Buy vs build. You can roll your own pipeline (metadata + a cost table + a warehouse), or use an observability platform that ingests usage and does the rollups for you — see Langfuse vs LangSmith vs Helicone. Many gateways and proxies compute per-tag cost out of the box. The build-it-yourself path gives you full control and keeps data in-house; the platform path gets you dashboards on day one. Either way, the discipline is the same: tag early, price accurately, and never let the 'unknown' bucket grow. Cost attribution lives alongside the rest of your production metrics — it's the one finance reads too.
FAQ
What is LLM cost attribution?
It's the practice of splitting one aggregate LLM bill into its parts by tagging each model call with dimensions like feature, customer, environment, and team, then summing token cost by tag. The result turns a single total into a map of where the money actually went.
How do I track LLM token spend per customer?
Attach a tenant or customer identifier to each request's metadata (via the provider's metadata field, a custom header, or your gateway), record the token usage the response returns, multiply by the model's price, and group the resulting cost records by customer. The hard part is propagating that tenant tag through background jobs, agents, and retries so no calls land in an 'unknown' bucket.
What is LLM chargeback?
Chargeback is billing internal teams or external customers for the LLM cost they actually generated, instead of absorbing it as one shared expense. It requires cost attribution first: you can only charge a team or customer accurately once every model call is tagged with who triggered it.
Where should I add the tags — at the call site or a gateway?
Prefer a central layer. An LLM gateway or proxy that every request already passes through can enforce tagging so no call escapes, and tracing context lets nested calls in an agent inherit their parent's tags automatically. Tagging only at individual call sites is fragile because any forgotten path silently loses its cost.
How does cost attribution help catch runaway usage?

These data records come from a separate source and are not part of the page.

import Summits.QuantumFields.YangMills.Theorems.F4SubCurvatureDoorLaplaceFourierRegistered
import Summits.QuantumFields.YangMills.Theorems.F4SubCurvatureDoorFibreDichotomyAxisRungs
import Summits.QuantumFields.YangMills.Theorems.F4SubCurvatureDoorRationalToGeneralCrossAnalyticity
import Summits.QuantumFields.YangMills.Theorems.F4SubCurvatureDoorRationalToGeneralLaplacianMultiplier
import Literature.Analysis.Complex.HolomorphicParametricIntegral
import Literature.NumberTheory.LFunctions.DeBruijnNewmanProofs
import Mathlib
import HarnessLib

/-!
# LINE g21-B «fibre dichotomy» (⟨stmt-QuantumFields-23125⟩) — analytic core of rung R-B4e `MirrorPatching`

Owner file `Cruxes/RationalToGeneral/Lines/fibre_dichotomy_rungs.lean` v2 (ns `…FibreDichotomyRungs`).  R-B4e `MirrorPatching` asks for a `C²`,
`D₄`-invariant, Helmholtz patching of the symmetric one-sided transform `lfEval ν` of a shell measure.  This helper file supplies its ANALYTIC CORE:
`massSq` / `IsShellMeasure` restated CHARACTER-IDENTICALLY (the vocabulary `spacePart`, `lfEval`, `signIso` is the tree's, ns
`…F4SubCurvatureDoorFibreDichotomyAxis`), and

* `analyticAt_lfEval` — for a shell measure `ν`, `lfEval ν` is real-analytic (hence `C^∞`, `contDiffAt_lfEval`) at every point with `x₀ ≠ 0`.

PROOF.  At `u` with `u₀ > 0` feed the landed cross theorem `crossAnalyticity_holds` (R-S1×, p717857) with the coordinate frame, radius and
neighbourhood `u₀/4` and the uniform bound `∫ e^{−(u₀/2)E} dν`: along `e₀` the extension is the dominated holomorphic Laplace integral
`w ↦ ∫ e^{−(t+w)E} cos⟪q⃗, z⃗⟫ dν`; along `e_{j+1}` it is `w ↦ ∫ e^{−tE} cos(⟪q⃗, z⃗⟫ + w qⱼ) dν`, dominated because `|cos(θ + w qⱼ)| ≤ e^{|Im w| |qⱼ|}
≤ e^{|Im w| E}` on the forward cone `‖q⃗‖ ≤ E` (the tree's `Literature.NumberTheory.LFunctions.norm_cos_le_exp_abs_im`);
continuity on the ball is dominated convergence.  Points with `u₀ < 0` follow by the time reflection
`signIso`, which leaves `lfEval` invariant.

HONEST LABEL: helper toward ONE rung of the OPEN line g21-B (the patching / Helmholtz / `D₄`-invariance half of R-B4e is NOT done here); B4, B5,
⟨23125⟩, ⟨23035⟩, R2d and the Yang–Mills mass gap remain OPEN; no summit is proved by a line.
-/

noncomputable section

open MeasureTheory Filter Topology Set Metric
open scoped BigOperators

namespace Summit.QuantumFields.YangMills.Theorems.F4SubCurvatureDoorShellLFAnalytic

open Summit.QuantumFields.YangMills.Theorems.F4SubCurvatureDoorLaplaceFourierRegistered (E4 E3 timeSpace)
open Summit.QuantumFields.YangMills.Theorems.F4SubCurvatureDoorFibreDichotomyAxis (spacePart lfEval signIso signIso_apply)
open Summit.QuantumFields.YangMills.Theorems.F4SubCurvatureDoorLaplacianMultiplierRegistered (timeSpace_apply_zero
  timeSpace_apply_succ timeSpace_add_smul_zero timeSpace_add_smul_succ inner_add_smul_single)
open Summit.QuantumFields.YangMills.Theorems.F4SubCurvatureDoorCrossAnalyticityRegistered (crossAnalyticity_holds)
open Literature.NumberTheory.LFunctions (norm_cos_le_exp_abs_im)

/-- Squared mass `E² − |q⃗|²` (verbatim from `Lines/fibre_dichotomy.lean`). -/
def massSq (p : ℝ × E3) : ℝ := p.1 ^ 2 - ‖p.2‖ ^ 2

/-- Shell measures (verbatim from `Lines/fibre_dichotomy.lean`). -/
def IsShellMeasure (ν : Measure (ℝ × E3)) (s : ℝ) : Prop :=
  ν {p | p.1 < ‖p.2‖} = 0 ∧ ν {p | massSq p ≠ s} = 0 ∧
    ∀ t : ℝ, 0 < t → Integrable (fun p : ℝ × E3 => Real.exp (-(t * p.1))) ν

variable {ν : Measure (ℝ × E3)} {s : ℝ}

/-- A shell measure lives on the forward cone: `0 ≤ ‖q⃗‖ ≤ E` a.e. -/
theorem IsShellMeasure.ae_cone (h : IsShellMeasure ν s) : ∀ᵐ p ∂ν, 0 ≤ p.1 ∧ ‖p.2‖ ≤ p.1 := by
  filter_upwards [measure_eq_zero_iff_ae_notMem.1 h.1] with p hp
  have h1 : ‖p.2‖ ≤ p.1 := not_lt.1 hp
  exact ⟨(norm_nonneg _).trans h1, h1⟩

/-! ## Coordinates -/

/-- Components of the spatial part. -/
theorem spacePart_apply (x : E4) (j : Fin 3) : spacePart x j = x j.succ := by
  simp [spacePart]

/-- `spacePart (timeSpace t z) = z`. -/
theorem spacePart_timeSpace (t : ℝ) (z : E3) : spacePart (timeSpace t z) = z := by
  ext j
  rw [spacePart_apply, timeSpace_apply_succ]

/-- Every point is `timeSpace (x 0) (spacePart x)`. -/
theorem timeSpace_self (x : E4) : timeSpace (x 0) (spacePart x) = x := by
  ext k
  cases k using Fin.cases with
  | zero => rw [timeSpace_apply_zero]
  | succ j => rw [timeSpace_apply_succ, spacePart_apply]

/-- `spacePart` is continuous (it is linear on a finite-dimensional space). -/
theorem continuous_spacePart : Continuous (spacePart : E4 → E3) := by
  let L : E4 →ₗ[ℝ] E3 :=
    { toFun := spacePart
      map_add' := fun x y => by ext j; simp [spacePart_apply]
      map_smul' := fun c x => by ext j; simp [spacePart_apply] }
  exact L.continuous_of_finiteDimensional

/-- The time coordinate is continuous. -/
theorem continuous_apply_zero : Continuous fun x : E4 => x 0 := by
  fun_prop

/-- `lfEval` in `timeSpace` coordinates. -/
theorem lfEval_timeSpace (t : ℝ) (z : E3) :
    lfEval ν (timeSpace t z) = ∫ p, Real.exp (-(|t| * p.1)) * Real.cos (inner ℝ p.2 z) ∂ν := by
  simp only [lfEval, timeSpace_apply_zero, spacePart_timeSpace]

/-- `|x₀ − u₀| ≤ dist x u`. -/
theorem abs_apply_zero_sub_le (x u : E4) : |x 0 - u 0| ≤ dist x u := by
  rw [dist_eq_norm, ← Real.norm_eq_abs]
  simpa using PiLp.norm_apply_le (x - u) 0

/-! ## One-variable holomorphic extensions of `lfEval` along the coordinate axes -/

/-- TIME direction: `a ↦ lfEval ν (timeSpace t z + a e₀)` extends holomorphically to the disc of radius `r ≤ t − m` with bound `∫ e^{−mE} dν`. -/
theorem time_extension (h : IsShellMeasure ν s) {t r m : ℝ} (hm : 0 < m) (hmr : m ≤ t - r) (z : E3) :
    ∃ F : ℂ → ℂ, DifferentiableOn ℂ F (ball (0 : ℂ) r) ∧
      (∀ a : ℝ, |a| < r → F (a : ℂ) =
        ((lfEval ν (timeSpace t z + a • EuclideanSpace.single (0 : Fin 4) (1 : ℝ)) : ℝ) : ℂ)) ∧
      ∀ w ∈ ball (0 : ℂ) r, ‖F w‖ ≤ ∫ p, Real.exp (-(m * p.1)) ∂ν := by
  set Fi : ℂ → ℝ × E3 → ℂ := fun w p =>
    Complex.exp (-(((t : ℂ) + w) * (p.1 : ℂ))) * ((Real.cos (inner ℝ p.2 z) : ℝ) : ℂ) with hFi
  have hFnorm : ∀ w p, ‖Fi w p‖ ≤ Real.exp (-((t + w.re) * p.1)) := by
    intro w p
    simp only [hFi, norm_mul, Complex.norm_exp, Complex.norm_real, Real.norm_eq_abs]
    have hre : (-(((t : ℂ) + w) * (p.1 : ℂ))).re = -((t + w.re) * p.1) := by simp [Complex.mul_re]
    rw [hre]
    exact mul_le_of_le_one_right (Real.exp_pos _).le (Real.abs_cos_le_one _)
  have hdom : ∀ᵐ p ∂ν, ∀ w ∈ ball (0 : ℂ) r, ‖Fi w p‖ ≤ Real.exp (-(m * p.1)) := by
    filter_upwards [h.ae_cone] with p hp w hw
    rw [mem_ball_zero_iff] at hw
    have hre : |w.re| < r := lt_of_le_of_lt (Complex.abs_re_le_norm w) hw
    rw [abs_lt] at hre
    refine (hFnorm w p).trans (Real.exp_le_exp.2 ?_)
    have : m ≤ t + w.re := by linarith
    nlinarith [hp.1]
  have hFcont : ∀ w, Continuous (Fi w) := fun w => by simp only [hFi]; fun_prop
  have hFdiff : ∀ p, Differentiable ℂ fun w => Fi w p := fun p => by simp only [hFi]; fun_prop
  have hr_of : ∀ w ∈ ball (0 : ℂ) r, m ≤ t + w.re := by
    intro w hw
    rw [mem_ball_zero_iff] at hw
    have hre : |w.re| < r := lt_of_le_of_lt (Complex.abs_re_le_norm w) hw
    rw [abs_lt] at hre
    linarith
  refine ⟨fun w => ∫ p, Fi w p ∂ν, ?_, ?_, ?_⟩
  · refine Literature.Analysis.Complex.differentiableOn_integral_of_dominated
      (fun w _ => (hFcont w).aestronglyMeasurable) (Eventually.of_forall fun p => (hFdiff p).differentiableOn) ?_
    intro w₀ hw₀
    obtain ⟨ε, hε, hball⟩ := Metric.isOpen_iff.1 isOpen_ball w₀ hw₀
    refine ⟨ε, hε, hball, fun p => Real.exp (-(m * p.1)), h.2.2 m hm, ?_⟩
    filter_upwards [hdom] with p hp w hw
    exact hp w (hball hw)
  · intro a ha
    have hpos : 0 < t + a := by
      have := hr_of (a : ℂ) (by simpa using ha)
      simp only [Complex.ofReal_re] at this
      linarith
    rw [timeSpace_add_smul_zero, lfEval_timeSpace, abs_of_pos hpos, ← integral_complex_ofReal]
    refine integral_congr_ae (ae_of_all _ fun p => ?_)
    simp only [hFi]
    push_cast
    ring_nf
  · intro w hw
    have hm' := hr_of w hw
    refine (norm_integral_le_integral_norm _).trans (integral_mono_of_nonneg (ae_of_all _ fun p => norm_nonneg _)
      (h.2.2 m hm) ?_)
    filter_upwards [hdom] with p hp
    exact hp w hw

/-- SPACE direction `j`: `a ↦ lfEval ν (timeSpace t z + a e_{j+1})` extends holomorphically to the disc of radius `r ≤ t − m` with bound
`∫ e^{−mE} dν` (the imaginary shift costs `e^{|Im w| |qⱼ|} ≤ e^{r E}` on the forward cone). -/
theorem space_extension (h : IsShellMeasure ν s) {t r m : ℝ} (hm : 0 < m) (hmr : m ≤ t - r) (hr : 0 < r) (z : E3) (j : Fin 3) :
    ∃ F : ℂ → ℂ, DifferentiableOn ℂ F (ball (0 : ℂ) r) ∧
      (∀ a : ℝ, |a| < r → F (a : ℂ) =
        ((lfEval ν (timeSpace t z + a • EuclideanSpace.single j.succ (1 : ℝ)) : ℝ) : ℂ)) ∧
      ∀ w ∈ ball (0 : ℂ) r, ‖F w‖ ≤ ∫ p, Real.exp (-(m * p.1)) ∂ν := by
  have ht : 0 < t := by linarith
  set Fi : ℂ → ℝ × E3 → ℂ := fun w p =>
    ((Real.exp (-(t * p.1)) : ℝ) : ℂ) * Complex.cos (((inner ℝ p.2 z : ℝ) : ℂ) + w * ((p.2 j : ℝ) : ℂ)) with hFi
  have hFnorm : ∀ w p, ‖Fi w p‖ ≤ Real.exp (-(t * p.1)) * Real.exp (|w.im| * |p.2 j|) := by
    intro w p
    simp only [hFi, norm_mul, Complex.norm_real, Real.norm_eq_abs, abs_of_pos (Real.exp_pos _)]
    refine mul_le_mul_of_nonneg_left ((norm_cos_le_exp_abs_im _).trans (le_of_eq ?_)) (Real.exp_pos _).le
    congr 1
    simp [abs_mul]
  have hdom : ∀ᵐ p ∂ν, ∀ w ∈ ball (0 : ℂ) r, ‖Fi w p‖ ≤ Real.exp (-(m * p.1)) := by
    filter_upwards [h.ae_cone] with p hp w hw
    rw [mem_ball_zero_iff] at hw
    have him : |w.im| ≤ r := (Complex.abs_im_le_norm w).trans hw.le
    have hqj : |p.2 j| ≤ p.1 := by
      have := PiLp.norm_apply_le p.2 j
      rw [Real.norm_eq_abs] at this
      exact this.trans hp.2
    refine (hFnorm w p).trans ?_
    rw [← Real.exp_add]
    refine Real.exp_le_exp.2 ?_
    have h1 : |w.im| * |p.2 j| ≤ r * p.1 := mul_le_mul him hqj (abs_nonneg _) hr.le
    nlinarith [hp.1]
  have hFcont : ∀ w, Continuous (Fi w) := fun w => by simp only [hFi]; fun_prop
  have hFdiff : ∀ p, Differentiable ℂ fun w => Fi w p := fun p => by simp only [hFi]; fun_prop
  refine ⟨fun w => ∫ p, Fi w p ∂ν, ?_, ?_, ?_⟩
  · refine Literature.Analysis.Complex.differentiableOn_integral_of_dominated
      (fun w _ => (hFcont w).aestronglyMeasurable) (Eventually.of_forall fun p => (hFdiff p).differentiableOn) ?_
    intro w₀ hw₀
    obtain ⟨ε, hε, hball⟩ := Metric.isOpen_iff.1 isOpen_ball w₀ hw₀
    refine ⟨ε, hε, hball, fun p => Real.exp (-(m * p.1)), h.2.2 m hm, ?_⟩
    filter_upwards [hdom] with p hp w hw
    exact hp w (hball hw)
  · intro a _
    rw [timeSpace_add_smul_succ, lfEval_timeSpace, abs_of_pos ht, ← integral_complex_ofReal]
    refine integral_congr_ae (ae_of_all _ fun p => ?_)
    simp only [hFi, inner_add_smul_single]
    push_cast
    ring_nf
  · intro w hw
    refine (norm_integral_le_integral_norm _).trans (integral_mono_of_nonneg (ae_of_all _ fun p => norm_nonneg _)
      (h.2.2 m hm) ?_)
    filter_upwards [hdom] with p hp
    exact hp w hw

/-! ## Continuity and analyticity -/

/-- `lfEval ν` is continuous on the ball of radius `u₀/4` about a point with `u₀ > 0`. -/
theorem continuousOn_lfEval (h : IsShellMeasure ν s) {u : E4} (hu : 0 < u 0) :
    ContinuousOn (lfEval ν) (ball u (u 0 / 4)) := by
  have hx0 : ∀ x ∈ ball u (u 0 / 4), u 0 / 2 ≤ |x 0| := by
    intro x hx
    have h1 := abs_apply_zero_sub_le x u
    rw [mem_ball] at hx
    have h2 : |x 0 - u 0| < u 0 / 4 := lt_of_le_of_lt h1 hx
    rw [abs_lt] at h2
    rw [abs_of_pos (by linarith)]
    linarith
  refine continuousOn_of_dominated
    (F := fun (x : E4) (p : ℝ × E3) => Real.exp (-(|x 0| * p.1)) * Real.cos (inner ℝ p.2 (spacePart x)))
    (bound := fun p : ℝ × E3 => Real.exp (-(u 0 / 2 * p.1))) (fun x _ => ?_) (fun x hx => ?_) (h.2.2 _ (by linarith)) ?_
  · exact (Continuous.aestronglyMeasurable (by fun_prop))
  · filter_upwards [h.ae_cone] with p hp
    rw [norm_mul, Real.norm_eq_abs, Real.norm_eq_abs, abs_of_pos (Real.exp_pos _)]
    refine (mul_le_of_le_one_right (Real.exp_pos _).le (Real.abs_cos_le_one _)).trans (Real.exp_le_exp.2 ?_)
    nlinarith [hx0 x hx, hp.1]
  · refine ae_of_all _ fun p => Continuous.continuousOn ?_
    have h1 : Continuous fun x : E4 => |x 0| := continuous_apply_zero.abs
    have h2 : Continuous fun x : E4 => inner ℝ p.2 (spacePart x) := continuous_const.inner continuous_spacePart
    fun_prop

/-- The coordinate frame is linearly independent. -/
theorem linearIndependent_single : LinearIndependent ℝ fun i : Fin 4 => EuclideanSpace.single i (1 : ℝ) := by
  have h := (EuclideanSpace.basisFun (Fin 4) ℝ).toBasis.linearIndependent
  have e : ⇑(EuclideanSpace.basisFun (Fin 4) ℝ).toBasis = fun i : Fin 4 => EuclideanSpace.single i (1 : ℝ) := by
    funext i
    rw [OrthonormalBasis.coe_toBasis, EuclideanSpace.basisFun_apply]
  rw [e] at h
  exact h

/-- ANALYTICITY on the positive side: `lfEval ν` is real-analytic at every `u` with `u₀ > 0`. -/
theorem analyticAt_lfEval_pos (h : IsShellMeasure ν s) {u : E4} (hu : 0 < u 0) : AnalyticAt ℝ (lfEval ν) u := by
  refine crossAnalyticity_holds (lfEval ν) u _ linearIndependent_single (u 0 / 4) (∫ p, Real.exp (-(u 0 / 2 * p.1)) ∂ν)
    (u 0 / 4) (by positivity) (by positivity) (continuousOn_lfEval h hu) ?_
  intro x hx j
  have h1 := abs_apply_zero_sub_le x u
  have h2 : |x 0 - u 0| < u 0 / 4 := lt_of_le_of_lt h1 hx
  rw [abs_lt] at h2
  obtain ⟨t, z, rfl⟩ : ∃ t z, x = timeSpace t z := ⟨x 0, spacePart x, (timeSpace_self x).symm⟩
  rw [timeSpace_apply_zero] at h2
  have hmr : u 0 / 2 ≤ t - u 0 / 4 := by linarith
  cases j using Fin.cases with
  | zero => exact time_extension h (by positivity) hmr z
  | succ j => exact space_extension h (by positivity) hmr (by positivity) z j

/-- Time reflection leaves `lfEval` invariant. -/
theorem lfEval_timeReflection (x : E4) : lfEval ν (signIso ![false, true, true, true] x) = lfEval ν x := by
  have h0 : (signIso ![false, true, true, true] x) 0 = -x 0 := by
    rw [signIso_apply]; rfl
  have hsp : spacePart (signIso ![false, true, true, true] x) = spacePart x := by
    ext j
    rw [spacePart_apply, spacePart_apply, signIso_apply]
    have : (![false, true, true, true] : Fin 4 → Bool) j.succ = true := by
      fin_cases j <;> rfl
    rw [this]
    rfl
  simp only [lfEval, h0, hsp, abs_neg]

/-- **ANALYTIC CORE of R-B4e.** For a shell measure `ν`, `lfEval ν` is real-analytic at every point off the mirror `x₀ = 0`. -/
theorem analyticAt_lfEval (h : IsShellMeasure ν s) {u : E4} (hu : u 0 ≠ 0) : AnalyticAt ℝ (lfEval ν) u := by
  rcases lt_or_gt_of_ne hu with hneg | hpos
  · have hT : lfEval ν = lfEval ν ∘ (signIso ![false, true, true, true]) :=
      funext fun x => (lfEval_timeReflection x).symm
    rw [hT]
    refine AnalyticAt.comp ?_ (((signIso ![false, true, true, true]).toContinuousLinearEquiv :
      E4 →L[ℝ] E4).analyticAt u)
    refine analyticAt_lfEval_pos h (u := signIso ![false, true, true, true] u) ?_
    show 0 < (signIso ![false, true, true, true] u) 0
    rw [signIso_apply]
    show 0 < -u 0
    linarith
  · exact analyticAt_lfEval_pos h hpos

/-- Hence `lfEval ν` is `C²` (indeed `C^∞`) off the mirror. -/
theorem contDiffAt_lfEval (h : IsShellMeasure ν s) {u : E4} (hu : u 0 ≠ 0) : ContDiffAt ℝ 2 (lfEval ν) u :=
  (analyticAt_lfEval h hu).contDiffAt

end Summit.QuantumFields.YangMills.Theorems.F4SubCurvatureDoorShellLFAnalytic

end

Because you can slice cost by dimension in near real time, you can alert when any single customer, feature, or environment's spend jumps far above its baseline — a sign of a retry loop, a stuck agent, or one account scripting your API. You catch it within hours instead of discovering it on next month's invoice.
How many dimensions should I tag?
Start with three to five that map to real decisions: typically feature, tenant or customer, environment, and team or model. More tags add storage and query cost and become hard to keep consistent, so add new dimensions only when a specific question requires them.